Tenho que confessar que são poucas as bandas de shoegaze que realmente despertam a minha atenção. Sei que é meio reducionista etiquetar uma banda com um gênero tão limitador, mas desde a sua elogiada estreia em 2009 os The Pains Of Being Pure At Heart eram sempre jogados na gaveta do shoegaze e fez a festa dos fanáticos por Jesus & Mary Chain. O novo disco Belong foi uma espécie de divisor de águas: decepcionou muitos fãs (que acusaram a banda de popularizar o seu som) e ganhou outros tantos. Eu incluído. Claro que as referências à banda dos irmãos Reid e aos My Bloody Valentine continuam lá mas também tem Smashing Pumpkins de «Gish» (ouça a fabulosa «Belong»), tem Smiths («Heart in Your Heartbreak») e algum pós punk dos anos 80. Os The Pains Of Being Pure At Heart saíram do gueto para ganharem o mundo.

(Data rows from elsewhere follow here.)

import Summits.ResolutionOfSingularities.ResolutionOfSingularities.Theorems.IndSmoothValuativeSmoothingQuadraticSequence
import Summits.ResolutionOfSingularities.ResolutionOfSingularities.Theorems.IndSmoothValuativeSmoothingSequenceCollapse
import Summits.ResolutionOfSingularities.ResolutionOfSingularities.Theorems.IndSmoothValuativeSmoothingSmoothFactorOfLocAtCentre
import Summits.ResolutionOfSingularities.ResolutionOfSingularities.Theorems.IndSmoothValuativeSmoothingDominatesDimLeOne
import Summits.ResolutionOfSingularities.ResolutionOfSingularities.Theorems.IndSmoothValuativeSmoothingPolynomialModel
import Literature.AlgebraicGeometry.Resolution.QuadraticTransformsProofs
import Mathlib.RingTheory.KrullDimension.Field
import HarnessLib

/-!
# The crux `IndSmooth.ValuativeSmoothing` at valuation rings with a REGULAR CENTRE OF DIMENSION ≤ 2
# on some affine model; hence at ALL valuation rings of `k(x, y)` (Zariski 1939 / Abhyankar 1956)

Support file for crux stmt-ResolutionOfSingularities-16087 (`ValuativeSmoothing`, route file
`Theses/IndSmooth.lean`), lead reshape r5 of line `birth`: the FOURTH proved family of the crux.

For `k` PERFECT (no characteristic hypothesis), ANY field `K ⊇ k`, a valuation ring `O` of `K`
and a finitely generated `k`-subalgebra `B ⊆ O` with `Frac B = K` whose local ring
`B_𝔭 = locAtCentre B O` at the centre `𝔭 = 𝔪_O ∩ B` is a REGULAR local ring of Krull dimension
`≤ 2`, every finitely generated `k`-subalgebra `R ⊆ O` factors `R → T → O` through a SMOOTH
`k`-algebra `T` — the conclusion of `ValuativeSmoothing` at `O` (`smoothFactor_of_regularCentre`).
Corollary (`smoothFactor_of_purelyTranscendental_two`): for `K = k(x, y)` purely transcendental
of transcendence degree two, EVERY valuation ring `O ⊇ k` of `K` has this property — including
the rank-one, non-discrete (`Γ ≅ ℤ[1/p]`), residually trivial DEFECT valuations, which are
zero-dimensional, non-Noetherian, non-Abhyankar and have no discrete chain, i.e. lie in the
open core left by the three earlier families (Noetherian p156666, Abhyankar places p153647,
discrete jumps p164049).

**Proof.** Put `R₀ = B_𝔭`; it is dominated by `O` and has fraction field `K`.
* `dim R₀ ≤ 1`: `R₀` is a field or a discrete valuation ring, hence a valuation ring of `K`
  dominated by `O`, so `O = R₀` (`stub_eqOfDominatesOfDimLeOne`, p168200); then `R ⊆ R₀` and
  "regular at the centre over a perfect field ⇒ smooth basic open neighbourhood inside `O`"
  (`stub_smoothFactorOfLocAtCentre`, p168077, from `stub_smoothNbhd`, p153448) gives `T`.
* `dim R₀ = 2`: then `O ≠ K`, and the quadratic sequence `R₀ = R 0 → R 1 → ⋯` of `R₀` along
  `O` exists (`stub_quadraticSequence`, p167775: blow up the maximal ideal, localise at the
  centre of `O`, repeat — each member is again a regular local ring). By ABHYANKAR'S UNION LEMMA
  (Abhyankar 1956, Lemma 12 = Cutkosky 2014, Lemma 2.2; PROVED in the tree,
  `AbhyankarQuadraticUnion_holds`) `O = ⋃ R n`, so the finitely many generators of `R` lie in
  some `R N`; `R N` is regular (`isRegularLocalRing_sequence`) and is the local ring at the
  centre of `O` of a finitely generated `B[t] ⊆ O` (towers of local blowing ups collapse,
  `stub_sequenceCollapse`, p167936); conclude by `stub_smoothFactorOfLocAtCentre` again.
* `K = k(x,y)`: `B = k[x^{±1}, y^{±1}] ⊆ O` is a polynomial ring in an algebraically independent
  pair, regular of dimension `2` (`stub_polynomialModel`, p168565).

## Sources

* S. S. Abhyankar, *On the valuations centered in a local domain*, Amer. J. Math. 78 (1956),
  Lemma 12. [Abhyankar1956Valuations]
* O. Zariski, *The reduction of the singularities of an algebraic surface*, Ann. Math. 40
  (1939) (uniformization of zero-dimensional valuations centred at a simple point).
* S. D. Cutkosky, Math. Ann. 362 (2015), Lemma 2.2. [Cutkosky2014]
-/

-- single-problem summit: the doubled namespace component is forced
set_option linter.dupNamespace false

namespace Summit.ResolutionOfSingularities.ResolutionOfSingularities.Theorems.ValuativeSmoothing

open IsLocalRing Literature.AlgebraicGeometry.Resolution

/-- A local subring of `K` dominated by the trivial valuation ring `K` is a field, so it has
Krull dimension `0`. [folklore] -/
theorem ringKrullDim_eq_zero_of_subringDominates_top {K : Type} [Field K] (R₀ : Subring K)
    (hdom : SubringDominates R₀ (⊤ : ValuationSubring K).toSubring) : ringKrullDim R₀ = 0 := by
  refine ringKrullDim_eq_zero_of_isField ?_
  refine ⟨⟨0, 1, zero_ne_one⟩, mul_comm, fun {a} ha => ?_⟩
  have ha0 : (a : K) ≠ 0 := fun h => ha (Subtype.ext h)
  have hinv : (a : K)⁻¹ ∈ R₀ := hdom.2 a a.2 (Subring.mem_top _)
  exact ⟨⟨(a : K)⁻¹, hinv⟩, Subtype.ext (mul_inv_cancel₀ ha0)⟩

/-- In a Noetherian local ring, Krull dimension `≤ 2` and not `≤ 1` means dimension `2`
(the dimension is the height of the maximal ideal, a natural number). [folklore] -/
theorem ringKrullDim_eq_two_of_le_two {A : Type} [CommRing A] [IsLocalRing A] [IsNoetherianRing A]
    (h2 : ringKrullDim A ≤ 2) (h1 : ¬ ringKrullDim A ≤ 1) : ringKrullDim A = 2 := by
  have hne : (IsLocalRing.maximalIdeal A).height ≠ ⊤ := Ideal.height_ne_top_of_isPrime
  obtain ⟨m, hm⟩ := ENat.ne_top_iff_exists.mp hne
  have hd : ringKrullDim A = (m : WithBot ℕ∞) := by
    rw [← IsLocalRing.maximalIdeal_height_eq_ringKrullDim, ← hm]
    rfl
  rw [hd] at h2 h1 ⊢
  have h2' : m ≤ 2 := by exact_mod_cast h2
  have h1' : ¬ m ≤ 1 := fun h => h1 (by exact_mod_cast h)
  have : m = 2 := by omega
  subst this
  rfl

/-- **The crux `ValuativeSmoothing` at valuation rings with a regular centre of dimension `≤ 2`
on some affine model** (the fourth proved family; Zariski 1939 / Abhyankar 1956, Lemma 12, in
ind-smooth clothing). For `k` perfect, a field `K ⊇ k`, a valuation ring `O` of `K` and a
finitely generated `k`-subalgebra `B ⊆ O` with `Frac B = K` such that `locAtCentre B O` (the
local ring of `B` at the centre of `O`) is a regular local ring of Krull dimension `≤ 2`, every
finitely generated `k`-subalgebra `R ⊆ O` factors `R → T → O ⊆ K` through a smooth `k`-algebra
`T`. Dimension `≤ 1`: `O = locAtCentre B O` (`stub_eqOfDominatesOfDimLeOne`) and
`stub_smoothFactorOfLocAtCentre`. Dimension `2`: `O ≠ K`; the quadratic sequence along `O`
(`stub_quadraticSequence`) has union `O` (`AbhyankarQuadraticUnion_holds`), so the generators
of `R` lie in a member `R N`, regular (`isRegularLocalRing_sequence`) and equal to the local
ring at the centre of a finitely generated `B[t] ⊆ O` (`stub_sequenceCollapse`); conclude by
`stub_smoothFactorOfLocAtCentre`. [cite: Abhyankar1956Valuations, Lemma 12] -/
theorem smoothFactor_of_regularCentre (k K : Type) [Field k] [PerfectField k] [Field K]
    [Algebra k K] (O : ValuationSubring K) (B : Subalgebra k K) (hBfg : B.FG)
    (hBO : B.toSubring ≤ O.toSubring) (hfrac : ∀ z : K, ∃ a ∈ B, ∃ b ∈ B, b ≠ 0 ∧ z = a / b)
    (hreg : IsRegularLocalRing (locAtCentre B.toSubring O))
    (hdim : ringKrullDim (locAtCentre B.toSubring O) ≤ 2)
    (R : Subalgebra k K) (hR : R.FG) (hRO : R.toSubring ≤ O.toSubring) :
    ∃ (T : Type) (_ : CommRing T) (_ : Algebra k T), Algebra.Smooth k T ∧
      ∃ (ψ : R →ₐ[k] T) (χ : T →ₐ[k] K), (∀ t : T, χ t ∈ O) ∧ ∀ r : R, χ (ψ r) = (r : K) := by
  classical
  haveI := hreg
  have hdom : SubringDominates (locAtCentre B.toSubring O) O.toSubring :=
    subringDominates_locAtCentre hBO
  have hof : IsLocalRingOf (locAtCentre B.toSubring O) := by
    refine ⟨inferInstance, fun z => ?_⟩
    obtain ⟨a, ha, b, hb, hb0, rfl⟩ := hfrac z
    exact ⟨a, le_locAtCentre _ O ha, b, le_locAtCentre _ O hb, hb0, rfl⟩
  by_cases h1 : ringKrullDim (locAtCentre B.toSubring O) ≤ 1
  · -- dimension ≤ 1: `O` is the local ring at the centre itself
    have hO : O.toSubring = locAtCentre B.toSubring O :=
      stub_eqOfDominatesOfDimLeOne O _ hreg h1 hof hdom
    exact stub_smoothFactorOfLocAtCentre k K O B hBfg hBO hreg R hR (hO ▸ hRO)
  -- dimension 2: the quadratic sequence along `O`
  have h2 : ringKrullDim (locAtCentre B.toSubring O) = 2 := ringKrullDim_eq_two_of_le_two hdim h1
  have hOtop : O ≠ ⊤ := by
    rintro rfl
    have h0 := ringKrullDim_eq_zero_of_subringDominates_top _ hdom
    rw [h0] at h2
    exact absurd h2 (by decide)
  obtain ⟨Rs, hRs0, hstep⟩ := stub_quadraticSequence O hOtop _ hreg hof hdom
  have hreg0 : IsRegularLocalRing (Rs 0) := by rw [hRs0]; exact hreg
  have h20 : ringKrullDim (Rs 0) = 2 := by rw [hRs0]; exact h2
  have hof0 : IsLocalRingOf (Rs 0) := by rw [hRs0]; exact hof
  have hdom0 : SubringDominates (Rs 0) O.toSubring := by rw [hRs0]; exact hdom
  have hunion := AbhyankarQuadraticUnion_holds K O Rs hreg0 h20 hof0 hdom0 hstep
  -- the generators of `R` lie in some `Rs N`
  obtain ⟨s, hs⟩ := hR
  have hmono := sequence_monotone hstep
  have hsN : ∃ N, (↑s : Set K) ⊆ Rs N := by
    have hx : ∀ x ∈ s, ∃ i, x ∈ Rs i := fun x hx =>
      (hunion x).mp (hRO (hs ▸ Algebra.subset_adjoin hx))
    choose i hi using hx
    refine ⟨s.attach.sup fun x => i x.1 x.2, fun x hx => ?_⟩
    exact hmono (Finset.le_sup (f := fun x : {x // x ∈ s} => i x.1 x.2) (Finset.mem_attach s ⟨x, hx⟩))
      (hi x hx)
  obtain ⟨N, hN⟩ := hsN
  obtain ⟨t, htO, hRN'⟩ := stub_sequenceCollapse O B.toSubring hBO Rs hRs0 hstep N
  have hRN : Rs N = locAtCentre (Subring.closure ((B : Set K) ∪ ↑t)) O := hRN'
  -- the finitely generated model `C = B[t] ⊆ O`
  let C : Subalgebra k K := Algebra.adjoin k ((B : Set K) ∪ ↑t)
  have hC : C.toSubring = Subring.closure ((B : Set K) ∪ ↑t) := by
    change (Algebra.adjoin k ((B : Set K) ∪ ↑t)).toSubring = _
    rw [Algebra.adjoin_eq_ring_closure]
    apply le_antisymm
    · refine Subring.closure_le.mpr ?_
      rintro z (⟨c, rfl⟩ | hz)
      · exact Subring.subset_closure (Or.inl (B.algebraMap_mem c))
      · exact Subring.subset_closure hz
    · exact Subring.closure_mono Set.subset_union_right
  have hCfg : C.FG := by
    change (Algebra.adjoin k ((B : Set K) ∪ ↑t)).FG
    rw [Algebra.adjoin_union, Algebra.adjoin_eq B]
    exact hBfg.sup (Subalgebra.fg_adjoin_finset t)
  have hCO : C.toSubring ≤ O.toSubring := by
    rw [hC]
    exact Subring.closure_le.mpr (Set.union_subset hBO htO)
  have hregC : IsRegularLocalRing (locAtCentre C.toSubring O) := by
    rw [hC, ← hRN]
    exact isRegularLocalRing_sequence hreg0 hstep N
  have hRC : R.toSubring ≤ locAtCentre C.toSubring O := by
    rw [hC, ← hRN, ← hs]
    have hk : ∀ c : k, algebraMap k K c ∈ Rs N := fun c =>
      hmono (Nat.zero_le N) (hRs0 ▸ le_locAtCentre _ O (B.algebraMap_mem c))
    change Algebra.adjoin k (↑s : Set K) ≤ (⟨(Rs N).toSubsemiring, hk⟩ : Subalgebra k K)
    exact Algebra.adjoin_le hN
  exact stub_smoothFactorOfLocAtCentre k K O C hCfg hCO hregC R ⟨s, hs⟩ hRC

/-- **Every valuation ring of a purely transcendental extension of transcendence degree two
over a perfect field satisfies the crux `ValuativeSmoothing`.** For `k` perfect (any
characteristic), `K = k(x, y)` with `(x, y)` algebraically independent over `k`, EVERY
valuation ring `O ⊇ k` of `K` and every finitely generated `k`-subalgebra `R ⊆ O`, the inclusion
`R → O` factors `R → T → O ⊆ K` through a smooth `k`-algebra `T`: the polynomial model
`k[x^{±1}, y^{±1}] ⊆ O` is regular of dimension `2` (`stub_polynomialModel`), so
`smoothFactor_of_regularCentre` applies. This family contains rank-one DEFECT valuations with
dense value group (`Γ ≅ ℤ[1/p]`, `κ = k`; Mac Lane–Schilling), members of the open core of the
one-root kernel of line `birth` after reshape r4. [cite: Abhyankar1956Valuations, Lemma 12] -/
theorem smoothFactor_of_purelyTranscendental_two (k K : Type) [Field k] [PerfectField k]
    [Field K] [Algebra k K] (x y : K) (hxy : AlgebraicIndependent k ![x, y])
    (hgen : ∀ z : K, ∃ a ∈ Algebra.adjoin k {x, y}, ∃ b ∈ Algebra.adjoin k {x, y},
      b ≠ 0 ∧ z = a / b)
    (O : ValuationSubring K) (hO : ∀ c : k, algebraMap k K c ∈ O)
    (R : Subalgebra k K) (hR : R.FG) (hRO : R.toSubring ≤ O.toSubring) :
    ∃ (T : Type) (_ : CommRing T) (_ : Algebra k T), Algebra.Smooth k T ∧
      ∃ (ψ : R →ₐ[k] T) (χ : T →ₐ[k] K), (∀ t : T, χ t ∈ O) ∧ ∀ r : R, χ (ψ r) = (r : K) := by
  obtain ⟨B, hBfg, hBO, hfrac, hreg, hdim⟩ := stub_polynomialModel k K x y hxy hgen O hO
  exact smoothFactor_of_regularCentre k K O B hBfg hBO hfrac hreg hdim R hR hRO

end Summit.ResolutionOfSingularities.ResolutionOfSingularities.Theorems.ValuativeSmoothing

E esperamos que de lá nunca mais saiam.


Menção Honrosa: The Rapture - In The Grace Of Your Love






4 comentários:

Gabriel disse...

Com The Raptures e Washed Out na lista, mereceu atenção.
Vou ouvir com cuidado.

Wellington Almeida disse...

Fiorébis, é você rapá?

gonn1000 disse...

Girl in a Coma é banda para eu gostar? Pela descrição, parece que sim... Mas St. Vincent passa-me ao lado, assim como Washed Out ou Pains. Vi The Joy Formidable em Paredes de Coura e achei apenas simpático (idem para Metronomy). Maaaas concordo com PJ Harvey e MEN :) Ouviste EMA e Austra? Bom ano, Wellvis

Wellington Almeida disse...

Gonçalo: acho que Girl in a Coma não é muito "banda para você gostar" não :P mas tenta, vai que você se torna fã como eu?! O disco me lembra muuuuuuito o "The Bends"! Eu vi a sua lista e, como sempre, temos nossas discordâncias. Por exemplo, jamais incluiria o disco chatíssimo da Lykke Li num top meu! Gosto moderadamente do disco da Austra (e até vi ao vivo este ano num festival) e quase incluí uma música do disco no meu top músicas. Mas acho um disco meio "frio" quase sem emoção e por isso ficou de fora. Abraço!